-- item stmt-FinalStateConjecture-13464 · support · rank 3 · open · by planner — informal only, no Lean statement yet:
--   [crux] LINEAR NEAR-ZONE SLAVING MODULO MODULI (card K1 in the planner's corrected form; the 'gap'
--   input of the renewal scheme). On exact sub-extremal Kerr(M,a), |a| < M, for the linearised vacuum
--   Einstein equations (Teukolsky system plus metric/gauge completion in a horizon-penetrating gauge)
--   there are a derivative loss s, a constant C and a window length L₀ = L₀(M, a, R, R') such that for
--   every L ≥ L₀, every start time T and every smooth solution h on the truncated exterior {r₊ ≤ r ≤ R'}
--   × [T, T + 2L]: the Cᵐ size of h on {r ≤ R} × [T + L, T + 2L], taken modulo the linearised Kerr
--   family (δM,

-- item stmt-FinalStateConjecture-13479 · support · rank 6 · open · by planner — informal only, no Lean statement yet:
--   [crux] SUMMABLE COLLAR FORCING IN A SUBCONVERGENT ERA (card K3; the g ∈ ℓ¹ and K ∈ ℓ¹ inputs of the
--   renewal inequality behind DyadicSummability). For an MGHD of an admissible datum with complete 𝓘⁺
--   carrying a subconvergent final era (the hypothesis of DyadicCapture), for each hole i, order m and
--   radii R < R': the dyadic suprema f_n := sup over chart times τ ∈ [2ⁿ, 2ⁿ⁺¹] of the C^{m+s} distance,
--   modulo the window family (M, a) and Poincaré gauge, of (chart i)^* g from boosted Kerr–Schild on the
--   COLLAR slabs {t*ᵢ = τ, R ≤ rᵢ ≤ R'} are summable, Σ_n f_n < ∞, and so is the sequence of quadratic
--   fl

-- earlier DiscreteRenewal (stmt-FinalStateConjecture-14486, replaced 2026-08-16T23:20:23Z -> stmt-FinalStateConjecture-17491): proved by Summit.FinalStateConjecture.FinalStateConjecture.Theorems.discreteRenewal_proof @ 9a1ae8a04fd4 — ∀ (θ : ℝ) (K g δ : ℕ → ℝ), 0 ≤ θ → (∀ n, 0 ≤ K n) → (∀ n, 0 ≤ g n) → (∀ n, 0 ≤ δ n) → Summable K → Summable g → θ + ∑' n, K n < 1 → (∀ n, δ (n + 1) ≤ θ * δ n + (∑ j ∈ F
/-- item stmt-FinalStateConjecture-17491 · support · rank 9 · open · by planner
sources: doi:10.2307/2006981, doi:10.1007/bf01231543
[support] Discrete renewal / Young lemma (card P1): nonnegative sequences with δ_{n+1} ≤ θδ_n +
Σ_{j≤n} K_{n−j}δ_j + g_n, K, g ∈ ℓ¹, ΣK + θ < 1 are summable with Σδ ≤ (δ₀ + Σg)/(1 − θ − ΣK). Pure
real analysis over Mathlib. PROVED in the tree as `Theorems.discreteRenewal_proof`
(Theorems/LogTimeThreeAnnuliDiscreteRenewal.lean, former item stmt-FinalStateConjecture-14486), but
that module imports this route file, so the gate cannot link it (`_holds` import cycle); restated
here with the smallness hypothesis written `ΣK + θ < 1` (logically identical; the landed proof still
elaborates against it) so that the route file renders. PROVERS: re-close ONLY from a module that
does NOT import this Theses file (state the type inlined; the 40-line proof transfers verbatim).
[difficulty: provable-now] -/
@[route_item "route-FinalStateConjecture-LogTimeThreeAnnuli"]
def DiscreteRenewal : Prop :=
  ∀ (θ : ℝ) (K g δ : ℕ → ℝ), 0 ≤ θ → (∀ n, 0 ≤ K n) → (∀ n, 0 ≤ g n) → (∀ n, 0 ≤ δ n) → Summable K → Summable g → ∑' n, K n + θ < 1 → (∀ n, δ (n + 1) ≤ θ * δ n + (∑ j ∈ Finset.range (n + 1), K (n - j) * δ j) + g n) → Summable δ ∧ ∑' n, δ n ≤ (δ 0 + ∑' n, g n) / (1 - θ - ∑' n, K n)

********************

__What you have to do__
Each record must be output word for word.

__Response to the exercise__
-- item stmt-FinalStateConjecture-13464 · support · rank 3 · open · by planner — informal only, no Lean statement yet:
--   [crux] LINEAR NEAR-ZONE SLAVING MODULO MODULI (card K1 in the planner's corrected form; the 'gap'
--   input of the renewal scheme). On exact sub-extremal Kerr(M,a), |a| < M, for the linearised vacuum
--   Einstein equations (Teukolsky system plus metric/gauge completion in a horizon-penetrating gauge)
--   there are a derivative loss s, a constant C and a window length L₀ = L₀(M, a, R, R') such that for
--   every L ≥ L₀, every start time T and every smooth solution h on the truncated exterior {r₊ ≤ r ≤ R'}
--   × [T, T + 2L]: the Cᵐ size of h on {r ≤ R} × [T + L, T + 2L], taken modulo the linearised Kerr
--   family (δM,

-- item stmt-FinalStateConjecture-13479 · support · rank 6 · open · by planner — informal only, no Lean statement yet:
--   [crux] SUMMABLE COLLAR FORCING IN A SUBCONVERGENT ERA (card K3; the g ∈ ℓ¹ and K ∈ ℓ¹ inputs of the
--   renewal inequality behind DyadicSummability). For an MGHD of an admissible datum with complete 𝓘⁺
--   carrying a subconvergent final era (the hypothesis of DyadicCapture), for each hole i, order m and
--   radii R < R': the dyadic suprema f_n := sup over chart times τ ∈ [2ⁿ, 2ⁿ⁺¹] of the C^{m+s} distance,
--   modulo the window family (M, a) and Poincaré gauge, of (chart i)^* g from boosted Kerr–Schild on the
--   COLLAR slabs {t*ᵢ = τ, R ≤ rᵢ ≤ R'} are summable, Σ_n f_n < ∞, and so is the sequence of quadratic
--   fl

-- earlier DiscreteRenewal (stmt-FinalStateConjecture-14486, replaced 2026-08-16T23:20:23Z -> stmt-FinalStateConjecture-17491): proved by Summit.FinalStateConjecture.FinalStateConjecture.Theorems.discreteRenewal_proof @ 9a1ae8a04fd4 — ∀ (θ : ℝ) (K g δ : ℕ → ℝ), 0 ≤ θ → (∀ n, 0 ≤ K n) → (∀ n, 0 ≤ g n) → (∀ n, 0 ≤ δ n) → Summable K → Summable g → θ + ∑' n, K n < 1 → (∀ n, δ (n + 1) ≤ θ * δ n + (∑ j ∈ F
/-- item stmt-FinalStateConjecture-17491 · support · rank 9 · open · by planner
sources: doi:10.2307/2006981, doi:10.1007/bf01231543
[support] Discrete renewal / Young lemma (card P1): nonnegative sequences with δ_{n+1} ≤ θδ_n +
Σ_{j≤n} K_{n−j}δ_j + g_n, K, g ∈ ℓ¹, ΣK + θ < 1 are summable with Σδ ≤ (δ₀ + Σg)/(1 − θ − ΣK). Pure
real analysis over Mathlib. PROVED in the tree as `Theorems.discreteRenewal_proof`
(Theorems/LogTimeThreeAnnuliDiscreteRenewal.lean, former item stmt-FinalStateConjecture-14486), but
that module imports this route file, so the gate cannot link it (`_holds` import cycle); restated
here with the smallness hypothesis written `ΣK + θ < 1` (logically identical; the landed proof still
elaborates against it) so that the route file renders. PROVERS: re-close ONLY from a module that
does NOT import this Theses file (state the type inlined; the 40-line proof transfers verbatim).
[difficulty: provable-now] -/
@[route_item "route-FinalStateConjecture-LogTimeThreeAnnuli"]
def DiscreteRenewal : Prop :=
  ∀ (θ : ℝ) (K g δ : ℕ → ℝ), 0 ≤ θ → (∀ n, 0 ≤ K n) → (∀ n, 0 ≤ g n) → (∀ n, 0 ≤ δ n) → Summable K → Summable g → ∑' n, K n + θ < 1 → (∀ n, δ (n + 1) ≤ θ * δ n + (∑ j ∈ Finset.range (n + 1), K (n - j) * δ j) + g n) → Summable δ ∧ ∑' n, δ n ≤ (δ 0 + ∑' n, g n) / (1 - θ - ∑' n, K n)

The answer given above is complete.